The very term, Anioma, coined by the illustrious Chief (Dr) Dennis Osadebay as far back as 1951, has remained the unchanging acronym by which this area has been identified, Professor Monye affirmed.
To understand the gravity of what Senator Nwoko is doing, one must first appreciate that the Anioma people—nine local government areas of Delta State—are Igbo by ethnicity, language, and culture, yet politically detached from their kith and kin in the South-East.
This dislocation, birthed by geopolitical arrangement and entrenched by political manoeuvring, has left Anioma as an island of Igbo identity marooned in the South-South region.
It is this historical and political injustice that Senator Nwoko’s Anioma State bill seeks to correct—by joining Anioma with the Southeast to complete the zone’s state count to six, and thus give Ndigbo a fairer stake in the federation.
For those who question the motive or sincerity of the senator, the facts speak for themselves. Nwoko is not a political novice; he is a seasoned legislator, a lawyer of international repute, and a former member of the House of Representatives.
He is also not a desperate man on the hunt for a governorship seat—he has repeatedly stated he will not contest to gov- ern the proposed Anioma State. What then motivates his agitation?
The answer lies in his lineage and his legacy. His grandfather, HRH Obi Nwoko 1, was not only a royal father in Idumuje Ugboko but also a committed founding member of the Igbo Union, the very plat- form that eventually metamorphosed into Ohanaeze Ndigbo.

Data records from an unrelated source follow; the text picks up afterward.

/-!
# [IUTchI] Definition 3.1 (e): the place index `V̲ ⥲ V_mod` of initial Θ-data — API and finiteness facts

S. Mochizuki, *Inter-universal Teichmüller theory I*, §3, Def. 3.1 (b), (e), kurims final manuscript
(May 2020) pp. 61–62 [claim: Mochizuki2012, status: disputed]; companion of `InitialThetaData.lean` (the
REAL definition `InitialThetaData F K Fbar E l P`). Nothing of the series is asserted: every statement below
is an elementary CONSEQUENCE of the typed definition (classical algebraic number theory), proved in the
kernel, of the kind the consumers of the place index (prime-strips `{†𝒟_v}_{v ∈ V̲}` of [IUTchI] Def. 4.1 /
5.2 / 6.1, [IUTchII] Def. 4.9, [IUTchIII] Thm. 3.11, the fork files) re-derive or assume:

* (e) "`V̲ ⊆ V(K)` … induces a natural bijection `V̲ ⥲ V_mod`" as an `Equiv` (`vEquiv`) with inverse
  `v ↦ v̲` (`underline`) and both round trips; the partitions `V̲ = V̲^bad ⊔ V̲^good = V̲^non ⊔ V̲^arc` with
  `V̲^bad ⊆ V̲^non`, `V̲^arc ⊆ V̲^good` (Def. 3.1 (b): "`V^good_mod := V_mod ∖ V^bad_mod`", "`V^bad_mod` … a
  nonempty set of nonarchimedean valuations");
* restriction of valuations along a finite extension preserves the (non)archimedean type and is SURJECTIVE
  ("the natural surjection `V(K) ↠ V_mod`": `InfinitePlace.comap_surjective`; going up for primes);
* **`V̲^bad` is FINITE** — not printed in Def. 3.1 (b), but it FOLLOWS: places over `V^bad_mod` are places of
  multiplicative, hence bad, reduction of `E_F`, which are finitely many (the tree's theorem
  `WeierstrassCurve.finite_badPlaces_holds`, Silverman AEC VII.5 / VIII.8). Proved Summits-side before by
  abc-iut-c312-5 (`Summit.ABC.IUTFork.Thm311.Real.vbadMod_finite`); re-proved here since a `Literature`
  module cannot import a `Summits` one;
* **`V̲` is INFINITE** — `V_mod = V(F_mod)` is the set of ALL valuations of a number field, which has
  infinitely many primes (`infinite_heightOneSpectrum`: a maximal ideal over every rational prime, distinct
  primes giving distinct ideals). CONSEQUENCE recorded for the cell's merge canon (plan/L6/MERGE-MAP.md §4
  C9-d): `IsEmpty (Fintype ↥D.V)` — a place kit demanding `[Fintype V]` (e.g. `PMBaseKit.fintypeV`,
  `RealifiedGlobalFrobenioid (V) [Fintype V]`) has NO instance with `V := ↥D.V`; the Fintype-free shape
  (`V : Type`, `V^bad : Set V` finite — `Thm311.ThetaIndex` of abc-iut-c312-1/5) does. What does carry a
  `Fintype` is every TRUNCATION `V̲_S := {v̲ | v ∈ S}` to a finite `S ⊆ V_mod` (`VOver`, `fintypeVOver`),
  e.g. `S ⊇ V^bad_mod`; using a truncation in place of `V̲` would be a recorded weakening of
  "`{†𝒟_v}_{v ∈ V̲}`", not something the text does.

No statement of the paper is strengthened; the modelling remark takes no side on any disputed claim.
-/

namespace Literature.IUT.HodgeTheaters

open NumberField IsDedekindDomain

universe u v w

/-! ### Restriction of valuations along a finite extension `L ⊆ M` of number fields -/

namespace Val

variable (L : Type u) {M : Type v} [Field L] [NumberField L] [Field M] [NumberField M] [Algebra L M]

/-- Restriction sends the nonarchimedean valuation of a prime `𝔓` of `𝓞 M` to that of the prime
`𝔓 ∩ 𝓞 L` below it (definitional unfolding of `Val.restrict`). [folklore] -/
private theorem restrict_non (w : FinitePlace M) :
    Val.restrict L (Val.non w) =
      Val.non (FinitePlace.mk ((FinitePlace.maximalIdeal w).under (𝓞 L))) := rfl

/-- Restriction preserves "nonarchimedean" ([IUTchI] §0 p. 35: `V(F) = V(F)^arc ∪ V(F)^non`; restriction
of valuations respects the two kinds). [cite: Mochizuki2012, §0 p.35] -/
theorem isNon_restrict_iff (w : Val M) : (Val.restrict L w).IsNon ↔ w.IsNon := by
  cases w <;> exact Iff.rfl

/-- **Every valuation of `L` extends to `M`**: restriction of valuations `V(M) → V(L)` along a finite
extension of number fields is surjective (archimedean: `InfinitePlace.comap_surjective`; nonarchimedean:
over every prime of `𝓞 L` lies a prime of `𝓞 M`, going up). This is the content of "the natural
surjection `V(K) ↠ V_mod`" in [IUTchI] Def. 3.1 (e), p. 62 — PROVED (classical).
[claim: Mochizuki2012, status: disputed] -/
theorem restrict_surjective : Function.Surjective (Val.restrict L (M := M)) := by
  rintro (u | u)
  · obtain ⟨w, rfl⟩ := InfinitePlace.comap_surjective (K := M) u
    exact ⟨Val.arc w, rfl⟩
  · haveI := (FinitePlace.maximalIdeal u).isMaximal
    haveI : FaithfulSMul (𝓞 L) (𝓞 M) :=
      (faithfulSMul_iff_algebraMap_injective (𝓞 L) (𝓞 M)).mpr
        (RingOfIntegers.algebraMap.injective L M)
    obtain ⟨P, hP, hPover⟩ :=
      Ideal.exists_maximal_ideal_liesOver_of_isIntegral (S := 𝓞 M) (FinitePlace.maximalIdeal u).asIdeal
    have hPne : P ≠ ⊥ :=
      Ideal.ne_bot_of_liesOver_of_ne_bot (FinitePlace.maximalIdeal u).ne_bot P
    let v : HeightOneSpectrum (𝓞 M) := ⟨P, hP.isPrime, hPne⟩
    have hv : v.under (𝓞 L) = FinitePlace.maximalIdeal u :=
      HeightOneSpectrum.ext hPover.over.symm
    refine ⟨Val.non (FinitePlace.mk v), ?_⟩
    rw [restrict_non, FinitePlace.maximalIdeal_mk, hv, FinitePlace.mk_maximalIdeal]
    rfl

end Val

/-! ### A number field has infinitely many valuations -/

section Infinitude

variable (L : Type u) [Field L] [NumberField L]

/-- Over every rational prime `p` lies a nonzero prime of `𝓞 L` containing `p`: the ideal `(p)` of `𝓞 L`
has absolute norm `p ^ [L:ℚ] ≠ 1`, so it is proper and lies in a maximal ideal. [folklore] -/
private theorem exists_heightOneSpectrum_natCast_mem {p : ℕ} (hp : p.Prime) :
    ∃ P : HeightOneSpectrum (𝓞 L), (p : 𝓞 L) ∈ P.asIdeal := by
  have hne : Ideal.span {(p : 𝓞 L)} ≠ ⊤ := by
    intro htop
    have h1 := (Ideal.absNorm_eq_one_iff (I := Ideal.span {(p : 𝓞 L)})).mpr htop
    rw [Ideal.absNorm_span_natCast, RingOfIntegers.rank] at h1
    have hpos : 0 < Module.finrank ℚ L := Module.finrank_pos
    have : p ^ Module.finrank ℚ L ≠ 1 := by
      have h2 : 2 ≤ p := hp.two_le
      have : p ≤ p ^ Module.finrank ℚ L := Nat.le_self_pow hpos.ne' p
      omega
    exact this h1
  obtain ⟨Q, hQmax, hle⟩ := Ideal.exists_le_maximal _ hne
  have hp0 : (p : 𝓞 L) ≠ 0 := by exact_mod_cast hp.ne_zero
  have hpQ : (p : 𝓞 L) ∈ Q := hle (Ideal.subset_span rfl)
  refine ⟨⟨Q, hQmax.isPrime, ?_⟩, hpQ⟩
  intro hQ
  rw [hQ, Ideal.mem_bot] at hpQ
  exact hp0 hpQ

/-- **A number field has infinitely many primes**: the nonzero primes of `𝓞 L` form an infinite set
(distinct rational primes are coprime, so they lie in distinct maximal ideals; there are infinitely many
rational primes). [folklore] -/
private theorem infinite_heightOneSpectrum : Infinite (HeightOneSpectrum (𝓞 L)) := by
  classical
  choose P hP using fun p : {p : ℕ // p.Prime} => exists_heightOneSpectrum_natCast_mem L p.2
  haveI : Infinite {p : ℕ // p.Prime} := Set.infinite_coe_iff.mpr Nat.infinite_setOf_prime
  refine Infinite.of_injective P ?_
  intro p q hpq
  by_contra hne
  have hcop : Nat.Coprime p.1 q.1 :=
    (Nat.coprime_primes p.2 q.2).mpr fun h => hne (Subtype.ext h)
  obtain ⟨a, b, hab⟩ := hcop.cast (R := 𝓞 L)
  have hq : ((q.1 : ℕ) : 𝓞 L) ∈ (P p).asIdeal := by
    rw [hpq]
    exact hP q
  have h1 : (1 : 𝓞 L) ∈ (P p).asIdeal := by
    rw [← hab]
    exact Ideal.add_mem _ (Ideal.mul_mem_left _ _ (hP p)) (Ideal.mul_mem_left _ _ hq)
  exact (P p).isPrime.ne_top ((Ideal.eq_top_iff_one _).mpr h1)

Senator Nwoko’s campaign is therefore not personal; it is intergenerational. It is a modern fulfilment of a vision first carried by his forebears.
Critics like former Delta State governor Senator Ifeanyi Okowa have failed to grasp—or deliberately ignore—the symbolic and strategic implications of Anioma State joining the Southeast.
Okowa’s opposition, thinly veiled under the guise of geopolitical loyalty to the South-South, is neither principled nor patriotic. It is a self-serving attempt to retain control over a people he no longer governs, and whose political aspirations he now seeks to stifle.
If Okowa is truly in support of Anioma State, as he claims, why oppose its logical alignment with the Southeast—a region to which Anioma belongs by every historical, linguistic, and ethnic marker?
The truth is that Okowa’s objection is not rooted in federal logic or concern for national cohesion. It is about power.
If Anioma becomes the sixth state in the Southeast, the Delta political empire Okowa built will shrink overnight. His influence, once unassailable in Delta North, would be rendered peripheral.
In essence, it is not the map he wants to preserve; it is his dominion. And in seeking to preserve that power, he now aligns— whether knowingly or not—with those forces that have historically denied Ndigbo equal representation at the national table.
Already a whooping number of 91 Senators have endorsed Anioma state. But Senator Nwoko has chosen to walk a different path. Against orchestrated blackmail, institutional sabotage, and even outright threats, he continues to push forward the bill for Anioma State. And he does so with the full armour of a statesman.
As a sitting senator, Nwoko has shown legislative output that is among the highest in the 10th Senate—sponsoring 31 bills and over 20 motions within just two years.
These bills are not symbolic tokens; they address national priorities such as economic sovereignty, digital accountability, social security, defence decentralization, and electoral reform.
Among his most significant proposals are the Diaspora Voting Bill, which seeks to enfranchise millions of Nigerians abroad; the Nigerian Social Security Agency Bill, which offers a structured response to poverty and unemployment; the Central Bank Act Amendment, which prohibits local trans- actions in foreign currency to preserve the naira; and the Nigerian Defence Academy Bill, which proposes a new NDA campus in Kwale to promote regional inclusion in military training. These are not the acts of a man seeking a provincial kingdom. These are the pursuits of a man driven by a national conscience.